§ EXERCISE BRIEF:
Across the entries, count the lines that include "Summits" and report only that number.

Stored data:
::::::::

import Summits.Ventures.HSemireg.UntwistCocycleTwistLeibnizCocycleHigher
import Summits.Ventures.HSemireg.UntwistCocycleTwistScalarTrace
import HarnessLib

/-!
# Venture HSemireg — route R1.0, untwisted reading: **the Leibniz rule for the HIGHER Atiyah steps `at_j` along the
# cocycle twist**, in the `λ`-intertwining form (gs-g4; row `q ≥ 2` input (A2′) of
# `general-structure/LEIBNIZ-ROW2-PLAN-gs-g4.md` §5; sequel of `UntwistCocycleTwistLeibnizCocycleHigher.lean`)

HONEST FRAMING. Module-level homological algebra on the tree's REAL carriers (`atiyahClassStep E j ∈ Ext¹(E ⊗ Ωʲ, E ⊗ Ωʲ⁺¹)`
of `SemiregularityHigherSigma`, Čech `classOf`, th-4's cocycle twist, `λ_j = dualHomTwist c E Ωʲ`). Nothing about any
variety; no gerbe; nothing here says HC, HC_CM or HC_AV is proved.

THE THEOREM (`atiyahClassStep_twist`). GIVEN a point-indexed cover `W_x ⊆ U_x` of `X` and local sections `s_x` of
`π_j : Pʲ(E) → E ⊗ Ωʲ` over `W_x` (th-4's bi-frame sections `frameTwistJetSection` provide them when `E` and `Ωʲ` are
finite locally free — `HodgeTheory/AtiyahClassStepCech.lean`; here they are a HYPOTHESIS `s`, `hs`):

  `[λ_j] · at_j(E⟨c⟩) = θ(at_j(E)) · [λ_{j+1}] + [λ_j] · [ν′_j]`  in `Ext¹((E ⊗ Ωʲ)⟨c⟩, E⟨c⟩ ⊗ Ωʲ⁺¹)`,

`ν′_j` the Čech cocycle `ψ ↦ ω_{xy} ∧ ψ` on `E⟨c⟩ ⊗ Ωʲ` (`twistWedgeFamily`), `ω_{xy} = -g_{xy} d g_{yx}`. At `j = 0` and
with `λ_0 ∘ (ι ⊗ 1) = ι′` this is `atiyahClass_twist` of `UntwistCocycleTwistAtiyah.lean` (there the right ends agree).
Proof: both sides are Čech classes on the cover `W` (classOf of the difference cocycles of the transported sections
`s̃_x`, `ŝ_x`; `classOf_splittingDifference`), `[t] · classOf ω = classOf(t| ≫ ω)` (`classOf_precompFamily`),
`classOf ω · [t] = classOf(ω ≫ t|)` (`classOf_postcompFamily`), and the cochain identity
`λ_j| ≫ δ′ = δ^θ ≫ λ_{j+1}| + λ_j| ≫ ν′` (`appLE_jetSectionTwistHigher_sub`, `appLE_jetSectionUntwistHigher_sub`).

Which Ext groups: `Ext¹((E ⊗ Ωʲ) ⊗ M, (E ⊗ M) ⊗ Ωʲ⁺¹)`; which class: `at_j`, `[dlog g] ∧`; which twist: `- ⊗ M_B`.

## References

* M. F. Atiyah, Trans. AMS 85 (1957), §4, Prop. 10, Prop. 12. [Atiyah1957]
* R.-O. Buchweitz, H. Flenner, Compositio Math. 137 (2003), Def. 3.4, Thm. 3.10 (`At^k`). [BuchweitzFlenner2003]
* R. Hartshorne, *Algebraic Geometry* (1977), III.4. [Hartshorne1977]
-/

noncomputable section

open CategoryTheory CategoryTheory.Abelian AlgebraicGeometry Opposite TopologicalSpace Limits

namespace Summit.Ventures.HSemireg

namespace CocycleTwist

open Literature.AlgebraicGeometry.Modules Literature.AlgebraicGeometry.Motives
  Literature.AlgebraicGeometry.HodgeTheory Literature.AlgebraicGeometry.Modules.Cech Literature.Algebra.Homology

universe u

/-! ### Čech classes are natural under PRE-composition -/

section CechPrecomp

::::::::

§ ANSWER FOR THIS EXERCISE:
2